The previous chapter showed that centimeter-level positioning accuracy could be achieved with the carrier-phase observables. A prerequisite to this, however, is the successful determination of the initial integer cycle ambiguity parameters (integer double-difference ambiguity parameters in the relative positioning mode). This process is commonly known as ambiguity resolution or ambiguity fixing. As discussed in Section 2.6, resolving the ambiguity parameters correctly is equivalent to having very precise ranges to the satellites, which leads to high-accuracy positioning. This chapter focuses on the ambiguity resolution for GPS relative positioning.

The ambiguity parameters are initially determined as part of a least-squares, or Kalman filtering, solution [1, 2]. Unfortunately, neither method can directly determine the integer numbers of the ambiguity parameters.

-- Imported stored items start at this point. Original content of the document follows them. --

import Mathlib.NumberTheory.Real.Irrational
import Mathlib.Analysis.SpecialFunctions.Pow.Real
import Mathlib.LinearAlgebra.Dimension.Constructions
import Literature.NumberTheory.Transcendental.PeriodsWave0
import HarnessLib

/-!
# Linear independence of `0.21 √(s / log s)` odd zeta values (Fischler 2026)

Topic `Literature/NumberTheory/Irrationality/Fischler2026`. Typed, cited statement (no proof) of
Theorem 1 of S. Fischler, *Linear independence of odd zeta values using Siegel's lemma*, J. London
Math. Soc. (2) **113**:4 (2026), doi:10.1112/jlms.70535 = arXiv:2109.10136 [Fischler2026]. PRIMARY
SOURCE read on the page (held: `paper:arxiv-2109.10136`, §1): "**Theorem 1.** For any sufficiently
large odd integer `s` we have:
`dim_ℚ Span_ℚ(1, ζ(3), ζ(5), …, ζ(s)) ≥ 0.21 √s / √(log s)`.
Here `0.21` is the rounded value of a real number that we did not try to compute exactly. As a
corollary, there are at least `0.21 √s/√(log s)` irrational numbers among `ζ(3), ζ(5), …, ζ(s)`. This
corollary was proved recently by Lai and Yu [LaiYu] with a better numerical constant, namely `1.19…`
instead of `0.21`." The rounding is DOWNWARD, so the displayed inequality is what is proved: "In
Theorem 1 the numerical constant `0.21` can be replaced (as the proof will show) by a slightly
larger real number" (§ proof of Thm 1, arXiv p. 19: `1 - log α/log β ∼ 0.25 √(a/log a)`). Method:
non-explicit linear forms from Siegel's lemma and a Siegel-type linear independence criterion in
place of Nesterenko's (§1). It improves Ball–Rivoal's `(1-ε) log s/(1 + log 2)` (tree, PROVED:
`Literature.NumberTheory.Transcendental.ball_rivoal`) for large `s`.

Rendering (same span as the tree's `ball_rivoal`):
`Span_ℚ(insert 1 {ζ(k) : k odd, 3 ≤ k ≤ s})`, `ζ(k) = zetaValue k`; "sufficiently large" as
`∃ s₀, ∀ s ≥ s₀`; `√` as `Real.sqrt`.

Cell pub-zeta5 (HONEST FRAMING: systematic search; no irrationality claim unless certified): the
RECORD of the linear-independence COUNT for the lane `fam-indep` (FRESHNESS §1.2); nothing here
bears on `ζ(5)` itself ("there is still no odd `s ≥ 5` for which `ζ(s)` is known to be irrational",
ibid. §1).
-/

noncomputable section

namespace Literature.NumberTheory.Irrationality.Fischler2026

open Literature.NumberTheory.Transcendental (zetaValue)

/-- **Fischler 2026, Theorem 1** (named fact, statement only): for every sufficiently large odd `s`,
`dim_ℚ Span_ℚ(1, ζ(3), ζ(5), …, ζ(s)) ≥ 0.21 √s / √(log s)`.
[cite: Fischler2026, §1 Theorem 1 (arXiv:2109.10136 p. 2; constant 0.21 rounded down, proof of Thm 1 p. 19)] -/
def oddZetaSpan_finrank_ge_sqrt : Prop :=
  ∃ s₀ : ℕ, ∀ s : ℕ, s₀ ≤ s → Odd s →
    (0.21 : ℝ) * Real.sqrt s / Real.sqrt (Real.log s) ≤
      Module.finrank ℚ
        ↥(Submodule.span ℚ
          (insert (1 : ℝ) {x | ∃ k : ℕ, Odd k ∧ 3 ≤ k ∧ k ≤ s ∧ x = zetaValue k}))

end Literature.NumberTheory.Irrationality.Fischler2026
import Summits.ABC.ABC.Theses.PadicPrimesW80TwoThirds
import HarnessLib

set_option linter.dupNamespace false

/-!
# Route PadicPrimesW80TwoThirds (rung A1.M2, `stewartYu1991_upperBound`): the `Assembly` (stmt-ABC-19488)

`Summits/ABC/ABC/Theorems/PadicPrimesW80TwoThirdsClosers.lean` — cell `abc-stewartyu`, seat p3 (g2).
The route (planner g4, born 2026-08-26T06:44:40Z) closes `Literature.Barriers.ABC.stewartYu1991_upperBound`
from the three Waldschmidt-shape residue-class texts through p3's landed RESTRICTED Stewart–Yu door
`Literature.Barriers.ABC.stewartYu1991_of_w80Shape` (`BakerMethodBoundsStewartYu1991LineRestrictedProofs.lean`);
its Assembly item is the route's own deciding theorem `closes`. [folklore] composition.
WHAT THIS IS NOT: the three engine cruxes (`W80ThreeModFour`, `W80OneModFour`, `W80Two`) are untouched.
-/

namespace Summit.ABC.ABC.Theorems

/-- **Item stmt-ABC-19488 `Assembly`** of route `PadicPrimesW80TwoThirds`: `W80ThreeModFour →
W80OneModFour → W80Two → stewartYu1991_upperBound`, by the route's `closes` (door
`stewartYu1991_of_w80Shape`, constants merged). [folklore] -/
theorem padicPrimesW80TwoThirds_assembly_proof :
    Summit.ABC.ABC.Theses.PadicPrimesW80TwoThirds.Assembly :=
  fun h₃ h₁ h₂ => Summit.ABC.ABC.Theses.PadicPrimesW80TwoThirds.closes h₃ h₁ h₂

end Summit.ABC.ABC.Theorems
import Summits.HubbardSuperconductivity.HubbardSuperconductivity.Theorems.AnisotropyChordTransferFibre3FinXBSym

/-!
# Route `AnisotropyChord` / H0 rotor rung: FIN combined (rows `N₁` + C) certificate at `L = 14` — cell facts, part `aq`

Kernel facts `xbcCellAny 14 (49/50) 20 la lb (c, bn) = true` (via the symmetric-table evaluator `xbcCellAnyW` of `…FinXBSym`: `rw [← xbcCellAnyW_eq]; decide +kernel`, zero data) for 1 λ-cells of the per-`L` cover
(`…FinXCCover.xbcCheck`; cell design: p3 g6 (g5 generator) scratch `xbc_design.py`, mirrors `xb_mirror.py`/`xc_mirror.py`); assembled in `…FinXBCFourteen`.
Prover seat `hubbard-h0-rotor-p3` g5; helper for piece A = stmt-HubbardSuperconductivity-23918 of rung 19089 (`--supports`, helper class).
WHAT THIS IS NOT: nothing here proves superconductivity in the Hubbard model (rotor TARGET as worded stays FALSE, g15 verdict); kernel facts for the FIN certificate of two hypotheses (rows `N₁`, C) of ONE conditional reduction.  Tree imports only; no sorry, no new axioms.
-/

set_option linter.dupNamespace false

namespace Summit.HubbardSuperconductivity.HubbardSuperconductivity.Theorems.AnisotropyChord.Transfer.Fibre3

namespace FinXB

set_option maxHeartbeats 4000000 in
/-- kernel fact: cell 56 at `L = 14` (certified, c = (1/2 : ℚ), b = 13/20). [folklore] -/
theorem xbc14_56 : xbcCellAny 14 (49/50 : ℚ) 20 1128782367397730 1157001926582674 ((1/2 : ℚ), (13 : ℕ)) = true := by
  rw [← xbcCellAnyW_eq]
  decide +kernel

end FinXB

end Summit.HubbardSuperconductivity.HubbardSuperconductivity.Theorems.AnisotropyChord.Transfer.Fibre3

This is mainly because the ambiguity parameters are determined from noisy data. What can be obtained are the real-valued numbers along with their uncertainty parameters (so-called covariance matrix) only. These real-valued numbers are in fact difficult to separate from the baseline (i.e., reference-rover separation) solution [3]. As such, since we know in advance that the ambiguity parameters are integer numbers, it becomes clear that further analysis is required.

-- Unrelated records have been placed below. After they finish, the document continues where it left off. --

import Summits.ValiantsHypothesis.ValiantsHypothesis.Theses.UnpaddedGIT
import Literature.Computability.AlgebraicComplexity.EquivariantDC

/-!
# Birth skeleton — piece `SliceTorusSymmetrizationQP` (child-to-be of `UnpaddedGIT.InvariantSeparationQP`,
strategist split v2, planner-cstrat-stmt-ValiantsHypothesis-5758-r1-0, 2026-08-17)

Border torus-symmetrization on the `ℂ[S_n]`-slice = DE-BORDERING on the slice (border pencil size
`qp` ⇒ exact pencil size `qp₁`, for permutation-supported forms) + EXACT-TO-EQUIVARIANT
SYMMETRIZATION on the slice (an exact pencil coefficient representation of a permutation-supported
form of size `qp₁` yields a limit of torus-equivariant = `ℤ^{2n}`-graded representations of size
`qp'`). Sorries only in the two `stub_*`; `SliceTorusSymmetrizationQP_of` is a real proof (pure
logic, thresholds `max`).
-/

set_option linter.dupNamespace false

namespace Summit.ValiantsHypothesis.ValiantsHypothesis.Cruxes.InvariantSeparationQP.Split

open Literature.Computability.AlgebraicComplexity

/-- The piece, verbatim (it becomes `Theses.UnpaddedGIT.SliceTorusSymmetrizationQP` on `--split`). -/
def SliceTorusSymmetrizationQP : Prop :=
  ∀ c : ℕ, ∃ c' n₀ : ℕ, ∀ n ≥ n₀, ∀ m : ℕ, m ≤ 2 ^ ((Nat.log 2 n + c) ^ c) → ∀ f : MvPolynomial (Fin n × Fin n) ℂ, (∀ s ∈ f.support, ∃ ρ : Equiv.Perm (Fin n), s = ∑ i, Finsupp.single (ρ i, i) 1) → Literature.Computability.AlgebraicComplexity.coeffVec f ∈ Literature.Computability.AlgebraicComplexity.zariskiClosure (Literature.Computability.AlgebraicComplexity.coeffVec '' {g : MvPolynomial (Fin n × Fin n) ℂ | ∃ A : Matrix (Fin m) (Fin m) (MvPolynomial (Fin n × Fin n) ℂ), (∀ i j, (A i j).totalDegree ≤ 1) ∧ MvPolynomial.homogeneousComponent n A.det = g}) → ∃ m' : ℕ, m' ≤ 2 ^ ((Nat.log 2 n + c') ^ c') ∧ Literature.Computability.AlgebraicComplexity.coeffVec f ∈ Literature.Computability.AlgebraicComplexity.zariskiClosure (Literature.Computability.AlgebraicComplexity.coeffVec '' {g : MvPolynomial (Fin n × Fin n) ℂ | Literature.Computability.AlgebraicComplexity.HasEquivariantDetRepr (Subgroup.closure {γ : Matrix.GeneralLinearGroup (Fin n × Fin n) ℂ | ∃ d e : Fin n → ℂ, (γ : Matrix (Fin n × Fin n) (Fin n × Fin n) ℂ) = Matrix.diagonal (fun p => d p.1 * e p.2)}) g m'})

/-- The slice predicate: `f` is permutation-supported. -/
def IsSliceForm {n : ℕ} (f : MvPolynomial (Fin n × Fin n) ℂ) : Prop :=
  ∀ s ∈ f.support, ∃ ρ : Equiv.Perm (Fin n), s = ∑ i, Finsupp.single (ρ i, i) 1

/-- The pencil-coefficient family `D_m(n)`, literal. -/
def pencilSet (n m : ℕ) : Set (MvPolynomial (Fin n × Fin n) ℂ) :=
  {g | ∃ A : Matrix (Fin m) (Fin m) (MvPolynomial (Fin n × Fin n) ℂ),
    (∀ i j, (A i j).totalDegree ≤ 1) ∧ MvPolynomial.homogeneousComponent n A.det = g}

/-- The torus-equivariant family of size `m`. -/
def torusSet (n m : ℕ) : Set (MvPolynomial (Fin n × Fin n) ℂ) :=
  {g | HasEquivariantDetRepr (Subgroup.closure {γ : Matrix.GeneralLinearGroup (Fin n × Fin n) ℂ |
    ∃ d e : Fin n → ℂ, (γ : Matrix (Fin n × Fin n) (Fin n × Fin n) ℂ) =
      Matrix.diagonal (fun p => d p.1 * e p.2)}) g m}

/-- **stub_sliceDeborder** — de-bordering on the slice with quasi-polynomial loss: a
permutation-supported form in the Zariski closure of `coeffVec '' D_m(n)`, `m ≤ qp_c(n)`, lies in
`D_{m₁}(n)` itself for some `m₁ ≤ qp_{c₁}(n)`, uniformly. Why plausibly true: the slice is a
torus weight space, so a border witness can be torus-normalised (Hilbert–Mumford / Borel fixed
point on the closed graph) and graded limits of pencils of size `m` are pencils of size
`poly(m, n)` (interpolation over the grading); the general de-bordering question (Mulmuley's
`VP ≠ \overline{VP}`?) is not needed, only its slice. Size: L–XL. -/
theorem stub_sliceDeborder :
    ∀ c : ℕ, ∃ c₁ n₀ : ℕ, ∀ n ≥ n₀, ∀ m : ℕ, m ≤ 2 ^ ((Nat.log 2 n + c) ^ c) →
      ∀ f : MvPolynomial (Fin n × Fin n) ℂ, IsSliceForm f →
        coeffVec f ∈ zariskiClosure (coeffVec '' pencilSet n m) →
        ∃ m₁ : ℕ, m₁ ≤ 2 ^ ((Nat.log 2 n + c₁) ^ c₁) ∧ f ∈ pencilSet n m₁ := by
  sorry

/-- **stub_sliceSymmetrizeExact** — exact-to-equivariant symmetrization on the slice (the torus
form of Landsberg–Ressayre's Question 2.2, for every permutation-supported form, with border
conclusion): an exact pencil-coefficient representation of size `m₁ ≤ qp_{c₁}(n)` of a slice form
`f` yields membership of `f` in the closure of the torus-equivariant family of size `qp'(n)`.
Why plausibly true: the torus acts on the variety of size-`m₁` pencils representing `f` modulo
gauge; a torus-fixed point of a suitable compactification (Borel) is a GRADED pencil, and the model
is not generically weak (det, cyclic-shift sums, Kasteleyn/bounded-treewidth permanents are graded
of polynomial size). HARDEST stub. Size: XL / open. -/
theorem stub_sliceSymmetrizeExact :
    ∀ c₁ : ℕ, ∃ c' n₀ : ℕ, ∀ n ≥ n₀, ∀ m₁ : ℕ, m₁ ≤ 2 ^ ((Nat.log 2 n + c₁) ^ c₁) →
      ∀ f : MvPolynomial (Fin n × Fin n) ℂ, IsSliceForm f → f ∈ pencilSet n m₁ →
        ∃ m' : ℕ, m' ≤ 2 ^ ((Nat.log 2 n + c') ^ c') ∧
          coeffVec f ∈ zariskiClosure (coeffVec '' torusSet n m') := by
  sorry

/-- **Composition (real proof, pure logic).** -/
theorem SliceTorusSymmetrizationQP_of
    (hD : ∀ c : ℕ, ∃ c₁ n₀ : ℕ, ∀ n ≥ n₀, ∀ m : ℕ, m ≤ 2 ^ ((Nat.log 2 n + c) ^ c) →
      ∀ f : MvPolynomial (Fin n × Fin n) ℂ, IsSliceForm f →
        coeffVec f ∈ zariskiClosure (coeffVec '' pencilSet n m) →
        ∃ m₁ : ℕ, m₁ ≤ 2 ^ ((Nat.log 2 n + c₁) ^ c₁) ∧ f ∈ pencilSet n m₁)
    (hS : ∀ c₁ : ℕ, ∃ c' n₀ : ℕ, ∀ n ≥ n₀, ∀ m₁ : ℕ, m₁ ≤ 2 ^ ((Nat.log 2 n + c₁) ^ c₁) →
      ∀ f : MvPolynomial (Fin n × Fin n) ℂ, IsSliceForm f → f ∈ pencilSet n m₁ →
        ∃ m' : ℕ, m' ≤ 2 ^ ((Nat.log 2 n + c') ^ c') ∧
          coeffVec f ∈ zariskiClosure (coeffVec '' torusSet n m')) :
    SliceTorusSymmetrizationQP := by
  intro c
  obtain ⟨c₁, n₁, h₁⟩ := hD c
  obtain ⟨c', n₂, h₂⟩ := hS c₁
  refine ⟨c', max n₁ n₂, fun n hn m hm f hf hmem => ?_⟩
  obtain ⟨m₁, hm₁, hf₁⟩ := h₁ n (le_of_max_le_left hn) m hm f hf hmem
  exact h₂ n (le_of_max_le_right hn) m₁ hm₁ f hf hf₁

end Summit.ValiantsHypothesis.ValiantsHypothesis.Cruxes.InvariantSeparationQP.Split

Traditionally, high-precision GPS relative positioning with carrier-phase observables is carried out using long observational time spans (typically a few hours). This allows for the receiver-satellite geometry to change sufficiently to facilitate the separation of the ambiguity parameters from the baseline solution. As such, even though the least-squares solution contains real-valued numbers for the ambiguity parameters (sometimes called float solution), they are very close to...